Gentilissima Signora Rosa Mauro [il riferimento è al testo da noi pubblicato nei giorni scorsi, con il titolo “Quel che chiedevo sull’autismo”, N.d.R.], ritengo che lei, come moltissime altre persone genitori o parenti di persone con autismo, non faccia parte attiva di un’Associazione che opera a livello nazionale e regionale, perché se così fosse saprebbe che sul tema dell’inclusione lavorativa e sociale delle persone con autismo e in generale con disabilità, dopo il compimento dei 18 anni, vi sono già da tempo iniziative per migliorare drasticamente il quadro giuridico e la situazione reale.
Personalmente, in rappresentanza della FISH Emilia Romagna (Federazione Italiana per il Superamento dell’Handicap) e in seno alla Commissione Regionale comprendente datori di lavoro privati, cooperative, sindacati ed esperti, ho dato un contributo e una sollecitazione perché le norme sul tirocinio lavorativo prevedessero la possibilità di un rapporto di lavoro speciale, come quello che Enrico Montobbio [coautore, tra l’altro, di “Prova in altro modo. L’inserimentolavorativo socio assistenziale di persone con disabilità marcata”, N.d.R.] aveva attuato negli Anni Settanta, adatto cioè a sostituire le cosiddette “borse lavoro” che in Emilia Romagna e altrove venivano e vengono usate per includere nel mondo del lavoro “normale” persone che hanno bassa produttività e hanno talvolta bisogno di un tutoraggio continuo.
L’assessore della Regione Emilia Romagna Patrizio Bianchi e il suo apparato hanno accolto questa nostra esigenza e hanno provveduto celermente a fornire il quadro legislativo adatto: nell’autunno del 2013, infatti, il regolamento di attuazione della nuova Legge Regionale sul tirocinio lavorativo prevedeva già il tirocinio “di terzo tipo”, nel quale la durata dello stesso è praticamente illimitata, le ore lavorate possono essere anche inferiori alle dieci settimanali e la retribuzione può non essere presente.

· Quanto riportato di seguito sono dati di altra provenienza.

import Literature.NumberTheory.QuadraticFields.ThreeTorsionMeanProgressionCount
import HarnessLib

/-!
# Counting fundamental discriminants in a progression: positive discriminants, corollaries

Continuation of `ThreeTorsionMeanProgressionCount.lean` (theorems only): the real-quadratic (positive
discriminant) count `|#{D ∈ posFundDiscrs X : D ≡ a (mod m)} - (3/(π² m)) Π_{p ∣ m} (1 - p⁻²)⁻¹ X|
≤ 18 √X` for `m` odd, `gcd(a, m) = 1`, `X ≥ 1`; the versions under the hypothesis `(6a, m) = 1` of
`Literature.NumberTheory.QuadraticFields.tt_threeTorsion_sum_progression` (Taniguchi–Thorne 2013,
Thm 6), whose main term `(3 + C^±)/(π² m) Π_{p ∣ m} (1 - p⁻²)⁻¹ X` is `Σ_{D ≡ a} 1 · (mean of #Cl₃)`
with exactly this `Σ_{D ≡ a} 1`. (The unrestricted counts `#negFundDiscrs X`, `#posFundDiscrs X`
`= (3/π²) X + O(√X)` are `abs_card_negFundDiscrs_sub_le`, `abs_card_posFundDiscrs_sub_le` of
`ThreeTorsionMeanProofs.lean`.)

## References
* T. Taniguchi, F. Thorne, *Secondary terms in counting functions for cubic fields*, Duke Math. J.
  162 (2013), Thm 6, §6.1 eq. (6.1), Lemma 21 [TaniguchiThorne2013].
-/

noncomputable section

open Finset
open scoped ArithmeticFunction.Moebius

namespace Literature.NumberTheory.QuadraticFields

/-! ### Positive fundamental discriminants in a progression: decomposition -/

/-- The set `{D ∈ posFundDiscrs X : D ≡ a (mod m)}` split by 2-adic type (type I `2 ≤ D < X`,
`D ≡ c₁ (mod 4m)` squarefree; type II `D = 4d`, `1 ≤ d ≤ (X-1)/4`, `d ≡ c₂ (mod 4m)` squarefree;
type III `D = 8k`, `1 ≤ k ≤ (X-1)/8`, `k ≡ c₃ (mod 2m)` squarefree). [folklore] -/
theorem posFundDiscrs_filter_modEq_eq {m : ℕ} {a c₁ c₂ c₃ : ℤ} (X : ℕ)
    (h₁ : ∀ x : ℤ, x ≡ c₁ [ZMOD ((4 * m : ℕ) : ℤ)] ↔ (x ≡ 1 [ZMOD (4 : ℕ)] ∧ 1 * x ≡ a [ZMOD m]))
    (h₂ : ∀ x : ℤ, x ≡ c₂ [ZMOD ((4 * m : ℕ) : ℤ)] ↔ (x ≡ 3 [ZMOD (4 : ℕ)] ∧ 4 * x ≡ a [ZMOD m]))
    (h₃ : ∀ x : ℤ, x ≡ c₃ [ZMOD ((2 * m : ℕ) : ℤ)] ↔ (x ≡ 1 [ZMOD (2 : ℕ)] ∧ 8 * x ≡ a [ZMOD m])) :
    (posFundDiscrs X).filter (fun D => D ≡ a [ZMOD m]) =
      (Ico (2 : ℤ) X).filter (fun x => x ≡ c₁ [ZMOD ((4 * m : ℕ) : ℤ)] ∧ Squarefree x) ∪
      ((((Ico (1 : ℤ) (((X : ℤ) - 1) / 4 + 1)).filter
          (fun x => x ≡ c₂ [ZMOD ((4 * m : ℕ) : ℤ)] ∧ Squarefree x)).image (fun d => 4 * d)) ∪
       (((Ico (1 : ℤ) (((X : ℤ) - 1) / 8 + 1)).filter
          (fun x => x ≡ c₃ [ZMOD ((2 * m : ℕ) : ℤ)] ∧ Squarefree x)).image (fun k => 8 * k))) := by
  ext D
  simp only [Finset.mem_union, Finset.mem_filter, Finset.mem_image, Finset.mem_Ico,
    mem_posFundDiscrs, fundDiscr_cond_iff, h₁, h₂, h₃]
  simp only [Nat.cast_ofNat, one_mul, Int.ModEq, Int.reduceMod]
  constructor
  · rintro ⟨⟨⟨hlo, hhi⟩, hcases⟩, hmod⟩
    rcases hcases with ⟨hD4, hsq, hne⟩ | ⟨d, rfl, hd3, hsq⟩ | ⟨k, rfl, hk, hsq⟩
    · exact Or.inl ⟨⟨by omega, hhi⟩, ⟨hD4, hmod⟩, hsq⟩
    · exact Or.inr (Or.inl ⟨d, ⟨⟨by omega, by omega⟩, ⟨hd3, hmod⟩, hsq⟩, rfl⟩)
    · exact Or.inr (Or.inr ⟨k, ⟨⟨by omega, by omega⟩, ⟨hk, hmod⟩, hsq⟩, rfl⟩)
  · rintro (⟨⟨hlo, hhi⟩, ⟨hD4, hmod⟩, hsq⟩ | ⟨d, ⟨⟨hlo, hhi⟩, ⟨hd3, hmod⟩, hsq⟩, rfl⟩ |
        ⟨k, ⟨⟨hlo, hhi⟩, ⟨hk, hmod⟩, hsq⟩, rfl⟩)
    · exact ⟨⟨⟨by omega, hhi⟩, Or.inl ⟨hD4, hsq, by omega⟩⟩, hmod⟩
    · exact ⟨⟨⟨by omega, by omega⟩, Or.inr (Or.inl ⟨d, rfl, hd3, hsq⟩)⟩, hmod⟩
    · exact ⟨⟨⟨by omega, by omega⟩, Or.inr (Or.inr ⟨k, rfl, hk, hsq⟩)⟩, hmod⟩

/-- The cardinality version of `posFundDiscrs_filter_modEq_eq`. [folklore] -/
theorem card_posFundDiscrs_filter_modEq_eq {m : ℕ} {a c₁ c₂ c₃ : ℤ} (X : ℕ)
    (h₁ : ∀ x : ℤ, x ≡ c₁ [ZMOD ((4 * m : ℕ) : ℤ)] ↔ (x ≡ 1 [ZMOD (4 : ℕ)] ∧ 1 * x ≡ a [ZMOD m]))
    (h₂ : ∀ x : ℤ, x ≡ c₂ [ZMOD ((4 * m : ℕ) : ℤ)] ↔ (x ≡ 3 [ZMOD (4 : ℕ)] ∧ 4 * x ≡ a [ZMOD m]))
    (h₃ : ∀ x : ℤ, x ≡ c₃ [ZMOD ((2 * m : ℕ) : ℤ)] ↔ (x ≡ 1 [ZMOD (2 : ℕ)] ∧ 8 * x ≡ a [ZMOD m])) :
    ((posFundDiscrs X).filter (fun D => D ≡ a [ZMOD m])).card =
      ((Ico (2 : ℤ) X).filter (fun x => x ≡ c₁ [ZMOD ((4 * m : ℕ) : ℤ)] ∧ Squarefree x)).card +
      ((Ico (1 : ℤ) (((X : ℤ) - 1) / 4 + 1)).filter
          (fun x => x ≡ c₂ [ZMOD ((4 * m : ℕ) : ℤ)] ∧ Squarefree x)).card +
      ((Ico (1 : ℤ) (((X : ℤ) - 1) / 8 + 1)).filter
          (fun x => x ≡ c₃ [ZMOD ((2 * m : ℕ) : ℤ)] ∧ Squarefree x)).card := by
  rw [posFundDiscrs_filter_modEq_eq X h₁ h₂ h₃]
  have hmem₁ : ∀ D ∈ (Ico (2 : ℤ) X).filter
      (fun x => x ≡ c₁ [ZMOD ((4 * m : ℕ) : ℤ)] ∧ Squarefree x), D % 4 = 1 := by
    intro D hD
    rw [Finset.mem_filter, h₁] at hD
    have := hD.2.1.1
    simp only [Nat.cast_ofNat, Int.ModEq, Int.reduceMod] at this
    exact this
  have hmem₂ : ∀ D ∈ ((Ico (1 : ℤ) (((X : ℤ) - 1) / 4 + 1)).filter
      (fun x => x ≡ c₂ [ZMOD ((4 * m : ℕ) : ℤ)] ∧ Squarefree x)).image (fun d => 4 * d),
      D % 16 = 12 := by
    intro D hD
    rw [Finset.mem_image] at hD
    obtain ⟨d, hd, rfl⟩ := hD
    rw [Finset.mem_filter, h₂] at hd
    have := hd.2.1.1
    simp only [Nat.cast_ofNat, Int.ModEq, Int.reduceMod] at this
    omega
  have hmem₃ : ∀ D ∈ ((Ico (1 : ℤ) (((X : ℤ) - 1) / 8 + 1)).filter
      (fun x => x ≡ c₃ [ZMOD ((2 * m : ℕ) : ℤ)] ∧ Squarefree x)).image (fun k => 8 * k),
      D % 16 = 8 := by
    intro D hD
    rw [Finset.mem_image] at hD
    obtain ⟨k, hk, rfl⟩ := hD
    rw [Finset.mem_filter, h₃] at hk
    have := hk.2.1.1
    simp only [Nat.cast_ofNat, Int.ModEq, Int.reduceMod] at this
    omega
  have hdisj₂₃ : Disjoint
      (((Ico (1 : ℤ) (((X : ℤ) - 1) / 4 + 1)).filter
          (fun x => x ≡ c₂ [ZMOD ((4 * m : ℕ) : ℤ)] ∧ Squarefree x)).image (fun d => 4 * d))
      (((Ico (1 : ℤ) (((X : ℤ) - 1) / 8 + 1)).filter
          (fun x => x ≡ c₃ [ZMOD ((2 * m : ℕ) : ℤ)] ∧ Squarefree x)).image (fun k => 8 * k)) := by
    rw [Finset.disjoint_left]
    intro D hD hD'
    have h2 := hmem₂ D hD
    have h3 := hmem₃ D hD'
    omega
  have hdisj₁ : Disjoint
      ((Ico (2 : ℤ) X).filter (fun x => x ≡ c₁ [ZMOD ((4 * m : ℕ) : ℤ)] ∧ Squarefree x))
      ((((Ico (1 : ℤ) (((X : ℤ) - 1) / 4 + 1)).filter
          (fun x => x ≡ c₂ [ZMOD ((4 * m : ℕ) : ℤ)] ∧ Squarefree x)).image (fun d => 4 * d)) ∪
       (((Ico (1 : ℤ) (((X : ℤ) - 1) / 8 + 1)).filter
          (fun x => x ≡ c₃ [ZMOD ((2 * m : ℕ) : ℤ)] ∧ Squarefree x)).image (fun k => 8 * k))) := by
    rw [Finset.disjoint_left]
    intro D hD hD'
    have h1 := hmem₁ D hD
    rcases Finset.mem_union.1 hD' with h | h
    · have h2 := hmem₂ D h; omega
    · have h3 := hmem₃ D h; omega
  rw [Finset.card_union_of_disjoint hdisj₁, Finset.card_union_of_disjoint hdisj₂₃,
    Finset.card_image_of_injective _ (mul_right_injective₀ (by norm_num : (4 : ℤ) ≠ 0)),
    Finset.card_image_of_injective _ (mul_right_injective₀ (by norm_num : (8 : ℤ) ≠ 0)),
    Nat.add_assoc]

/-! ### Positive fundamental discriminants in a progression: the count -/

/-- **Positive fundamental discriminants in a progression.** For `m` odd, `gcd(a, m) = 1` and
`X ≥ 1`: `|#{D ∈ posFundDiscrs X : D ≡ a (mod m)} - (3/(π² m)) Π_{p ∣ m} (1 - p⁻²)⁻¹ · X| ≤ 18 √X`
(the number of real quadratic fields with `Disc < X` and `Disc ≡ a (mod m)`; cf. Taniguchi–Thorne,
Lemma 21 and §6.1). [cite: TaniguchiThorne2013, Lemma 21 and §6.1] -/
theorem abs_card_posFundDiscrs_filter_modEq_sub_le {m : ℕ} (hm : Odd m) {a : ℤ}
    (ha : Int.gcd a m = 1) {X : ℕ} (hX : 1 ≤ X) :
    |((((posFundDiscrs X).filter (fun D => D ≡ a [ZMOD m])).card : ℕ) : ℝ)
        - 3 / (Real.pi ^ 2 * m) * (∏ p ∈ m.primeFactors, (1 - 1 / (p : ℝ) ^ 2)⁻¹) * X|
      ≤ 18 * Real.sqrt X := by
  have hm0 : m ≠ 0 := fun h => by simp [h] at hm
  have hmR : (1 : ℝ) ≤ m := by exact_mod_cast Nat.pos_of_ne_zero hm0
  have hsq1 : 1 ≤ Real.sqrt X := by
    rw [← Real.sqrt_one]; exact Real.sqrt_le_sqrt (by exact_mod_cast hX)
  -- the densities
  have hg₄ : 6 / Real.pi ^ 2 * ∏ p ∈ (4 * m).primeFactors, (1 - 1 / (p : ℝ) ^ 2)⁻¹ =
      8 / Real.pi ^ 2 * ∏ p ∈ m.primeFactors, (1 - 1 / (p : ℝ) ^ 2)⁻¹ := by
    rw [show 4 * m = 2 ^ 2 * m by norm_num, prod_primeFactors_two_pow_mul hm two_ne_zero]; ring
  have hg₂ : 6 / Real.pi ^ 2 * ∏ p ∈ (2 * m).primeFactors, (1 - 1 / (p : ℝ) ^ 2)⁻¹ =
      8 / Real.pi ^ 2 * ∏ p ∈ m.primeFactors, (1 - 1 / (p : ℝ) ^ 2)⁻¹ := by
    rw [show 2 * m = 2 ^ 1 * m by norm_num, prod_primeFactors_two_pow_mul hm one_ne_zero]; ring
  have hgle : 8 / Real.pi ^ 2 * ∏ p ∈ m.primeFactors, (1 - 1 / (p : ℝ) ^ 2)⁻¹ ≤ 2 := by
    rw [← hg₂]; exact density_le_two (by omega)
  have hg0 : 0 ≤ 8 / Real.pi ^ 2 * ∏ p ∈ m.primeFactors, (1 - 1 / (p : ℝ) ^ 2)⁻¹ := by
    rw [← hg₂]; exact density_nonneg _
  -- the degenerate case `X = 1`
  rcases eq_or_lt_of_le hX with hX1 | hX2
  · subst hX1
    have hempty : (posFundDiscrs 1).filter (fun D => D ≡ a [ZMOD m]) = ∅ := by
      refine Finset.filter_eq_empty_iff.2 fun D hD _ => ?_
      rw [mem_posFundDiscrs] at hD
      omega
    rw [hempty, Finset.card_empty, Nat.cast_zero, zero_sub, abs_neg, Nat.cast_one, mul_one,
      Real.sqrt_one, mul_one]
    set g := 8 / Real.pi ^ 2 * ∏ p ∈ m.primeFactors, (1 - 1 / (p : ℝ) ^ 2)⁻¹ with hg
    have key : 3 / (Real.pi ^ 2 * m) * (∏ p ∈ m.primeFactors, (1 - 1 / (p : ℝ) ^ 2)⁻¹) =
        3 / 8 * (g / m) := by
      rw [hg]; ring
    rw [key, abs_of_nonneg (by positivity)]
    have : g / m ≤ 2 := by rw [div_le_iff₀ (by positivity)]; nlinarith
    linarith
  -- now `X ≥ 2`
  have hX2' : (2 : ℤ) ≤ X := by exact_mod_cast hX2
  have ha' : IsCoprime a m := Int.isCoprime_iff_gcd_eq_one.2 ha
  have h2m : Nat.Coprime 2 m := Nat.coprime_two_left.2 hm
  have h4m : Nat.Coprime 4 m := by simpa using h2m.pow_left 2
  have h8m : IsCoprime (8 : ℤ) m := by
    have := Nat.isCoprime_iff_coprime.2 (h2m.pow_left 3); simpa using this
  have h4m' : IsCoprime (4 : ℤ) m := by
    have := Nat.isCoprime_iff_coprime.2 h4m; simpa using this
  obtain ⟨c₁, hc₁, h₁⟩ := exists_residue_modEq_iff h4m (r := 1) (s := 1) isCoprime_one_left
    isCoprime_one_left ha'
  obtain ⟨c₂, hc₂, h₂⟩ := exists_residue_modEq_iff h4m (r := 3) (s := 4)
    ⟨-1, 1, by norm_num⟩ h4m' ha'
  obtain ⟨c₃, hc₃, h₃⟩ := exists_residue_modEq_iff h2m (r := 1) (s := 8) isCoprime_one_left
    h8m ha'
  have hcard := card_posFundDiscrs_filter_modEq_eq X h₁ h₂ h₃
  set n₄ : ℤ := ((X : ℤ) - 1) / 4 with hn₄
  set n₈ : ℤ := ((X : ℤ) - 1) / 8 with hn₈
  have hn₄b : 4 * n₄ ≤ (X : ℤ) - 1 ∧ (X : ℤ) - 1 < 4 * n₄ + 4 := by omega
  have hn₈b : 8 * n₈ ≤ (X : ℤ) - 1 ∧ (X : ℤ) - 1 < 8 * n₈ + 8 := by omega
  have hL4 : 0 < 4 * m := by omega
  have hL2 : 0 < 2 * m := by omega
  have e₁ := abs_card_squarefree_modEq_sub_le hL4 hc₁ (a := 2) (b := (X : ℤ)) hX2'
    (Or.inr two_pos) (M := X) (by omega) (by simp)
  have e₂ := abs_card_squarefree_modEq_sub_le hL4 hc₂ (a := 1) (b := n₄ + 1) (by omega)
    (Or.inr one_pos) (M := X) (by omega) (by omega)
  have e₃ := abs_card_squarefree_modEq_sub_le hL2 hc₃ (a := 1) (b := n₈ + 1) (by omega)
    (Or.inr one_pos) (M := X) (by omega) (by omega)
  rw [hg₄] at e₁ e₂
  rw [hg₂] at e₃
  set g := 8 / Real.pi ^ 2 * ∏ p ∈ m.primeFactors, (1 - 1 / (p : ℝ) ^ 2)⁻¹ with hg
  rw [hcard]
  push_cast at e₁ e₂ e₃ ⊢
  have hn₄r : 4 * (n₄ : ℝ) ≤ (X : ℝ) - 1 ∧ (X : ℝ) - 1 < 4 * (n₄ : ℝ) + 4 := by
    constructor <;> exact_mod_cast (by omega : _)
  have hn₈r : 8 * (n₈ : ℝ) ≤ (X : ℝ) - 1 ∧ (X : ℝ) - 1 < 8 * (n₈ : ℝ) + 8 := by
    constructor <;> exact_mod_cast (by omega : _)
  rw [show (n₄ : ℝ) + 1 - 1 = n₄ by ring] at e₂
  rw [show (n₈ : ℝ) + 1 - 1 = n₈ by ring] at e₃
  have key : ((((Ico (2 : ℤ) X).filter
        (fun x => x ≡ c₁ [ZMOD 4 * (m : ℤ)] ∧ Squarefree x)).card : ℕ) : ℝ)
      + ((((Ico (1 : ℤ) (n₄ + 1)).filter
          (fun x => x ≡ c₂ [ZMOD 4 * (m : ℤ)] ∧ Squarefree x)).card : ℕ) : ℝ)
      + ((((Ico (1 : ℤ) (n₈ + 1)).filter
          (fun x => x ≡ c₃ [ZMOD 2 * (m : ℤ)] ∧ Squarefree x)).card : ℕ) : ℝ)
      - 3 / (Real.pi ^ 2 * m) * (∏ p ∈ m.primeFactors, (1 - 1 / (p : ℝ) ^ 2)⁻¹) * X =
      (((((Ico (2 : ℤ) X).filter
          (fun x => x ≡ c₁ [ZMOD 4 * (m : ℤ)] ∧ Squarefree x)).card : ℕ) : ℝ)
        - ((X : ℝ) - 2) / (4 * m) * g)
      + (((((Ico (1 : ℤ) (n₄ + 1)).filter
          (fun x => x ≡ c₂ [ZMOD 4 * (m : ℤ)] ∧ Squarefree x)).card : ℕ) : ℝ)
        - (n₄ : ℝ) / (4 * m) * g)
      + (((((Ico (1 : ℤ) (n₈ + 1)).filter
          (fun x => x ≡ c₃ [ZMOD 2 * (m : ℤ)] ∧ Squarefree x)).card : ℕ) : ℝ)
        - (n₈ : ℝ) / (2 * m) * g)
      + g / (4 * m) * (((X : ℝ) - 2) + n₄ + 2 * n₈ - 3 / 2 * X) := by
    rw [hg]; ring
  rw [key]
  have hlast : |g / (4 * m) * (((X : ℝ) - 2) + n₄ + 2 * n₈ - 3 / 2 * X)| ≤ 3 := by
    rw [abs_mul, abs_of_nonneg (by positivity : 0 ≤ g / (4 * m))]
    have h1 : |((X : ℝ) - 2) + n₄ + 2 * n₈ - 3 / 2 * X| ≤ 6 := by
      rw [abs_le]; constructor <;> linarith [hn₄r.1, hn₄r.2, hn₈r.1, hn₈r.2]
    have h2 : g / (4 * m) ≤ 1 / 2 := by
      rw [div_le_iff₀ (by positivity)]; linarith
    calc g / (4 * m) * |((X : ℝ) - 2) + n₄ + 2 * n₈ - 3 / 2 * X| ≤ 1 / 2 * 6 :=
        mul_le_mul h2 h1 (abs_nonneg _) (by norm_num)
      _ = 3 := by norm_num
  obtain ⟨l1, u1⟩ := abs_le.1 e₁
  obtain ⟨l2, u2⟩ := abs_le.1 e₂
  obtain ⟨l3, u3⟩ := abs_le.1 e₃
  obtain ⟨l4, u4⟩ := abs_le.1 hlast
  rw [abs_le]; constructor <;> linarith

/-! ### Under the hypothesis `(6a, m) = 1` of Taniguchi–Thorne, Thm 6 -/

/-- `gcd(6a, m) = 1` implies `m` odd and `gcd(a, m) = 1`. [folklore] -/
theorem odd_and_gcd_eq_one_of_gcd_six_mul {m : ℕ} {a : ℤ} (h : Int.gcd (6 * a) m = 1) :
    Odd m ∧ Int.gcd a m = 1 := by
  have h6a : IsCoprime (6 * a) (m : ℤ) := Int.isCoprime_iff_gcd_eq_one.2 h
  refine ⟨?_, Int.isCoprime_iff_gcd_eq_one.1 h6a.of_mul_left_right⟩
  have h6 : IsCoprime (6 : ℤ) m := h6a.of_mul_left_left
  have h2 : IsCoprime ((2 : ℕ) : ℤ) (m : ℤ) :=
    IsCoprime.of_isCoprime_of_dvd_left h6 ⟨3, by norm_num⟩
  exact Nat.coprime_two_left.1 (Nat.isCoprime_iff_coprime.1 h2)

/-- **The `Σ 1` part of Taniguchi–Thorne, Thm 6, imaginary side**: for `(6a, m) = 1` and `X ≥ 1`,
`|#{D ∈ negFundDiscrs X : D ≡ a (mod m)} - (3/(π² m)) Π_{p ∣ m} (1 - p⁻²)⁻¹ X| ≤ 18 √X`.
[cite: TaniguchiThorne2013, §6.1 eq. (6.1) and §6.6] -/
theorem abs_card_negFundDiscrs_filter_modEq_sub_le_of_gcd_six_mul {m : ℕ} {a : ℤ}
    (h : Int.gcd (6 * a) m = 1) {X : ℕ} (hX : 1 ≤ X) :
    |((((negFundDiscrs X).filter (fun D => D ≡ a [ZMOD m])).card : ℕ) : ℝ)
        - 3 / (Real.pi ^ 2 * m) * (∏ p ∈ m.primeFactors, (1 - 1 / (p : ℝ) ^ 2)⁻¹) * X|
      ≤ 18 * Real.sqrt X :=
  abs_card_negFundDiscrs_filter_modEq_sub_le (odd_and_gcd_eq_one_of_gcd_six_mul h).1
    (odd_and_gcd_eq_one_of_gcd_six_mul h).2 hX

/-- **The `Σ 1` part of Taniguchi–Thorne, Thm 6, real side**: for `(6a, m) = 1` and `X ≥ 1`,
`|#{D ∈ posFundDiscrs X : D ≡ a (mod m)} - (3/(π² m)) Π_{p ∣ m} (1 - p⁻²)⁻¹ X| ≤ 18 √X`.
[cite: TaniguchiThorne2013, §6.1 eq. (6.1) and §6.6] -/
theorem abs_card_posFundDiscrs_filter_modEq_sub_le_of_gcd_six_mul {m : ℕ} {a : ℤ}
    (h : Int.gcd (6 * a) m = 1) {X : ℕ} (hX : 1 ≤ X) :
    |((((posFundDiscrs X).filter (fun D => D ≡ a [ZMOD m])).card : ℕ) : ℝ)
        - 3 / (Real.pi ^ 2 * m) * (∏ p ∈ m.primeFactors, (1 - 1 / (p : ℝ) ^ 2)⁻¹) * X|
      ≤ 18 * Real.sqrt X :=
  abs_card_posFundDiscrs_filter_modEq_sub_le (odd_and_gcd_eq_one_of_gcd_six_mul h).1
    (odd_and_gcd_eq_one_of_gcd_six_mul h).2 hX

end Literature.NumberTheory.QuadraticFields

end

Le spese del tirocinio vengono poste inoltre a carico del fondo costituito dalle somme pagate dalle imprese che non assumono lavoratori con il collocamento obbligatorio, aumentando di molto – e non sostituendo – le disponibilità rispetto alla condizione precedente, dove Aziende Sanitarie e Comuni già erogavano somme notevoli per le borse lavoro.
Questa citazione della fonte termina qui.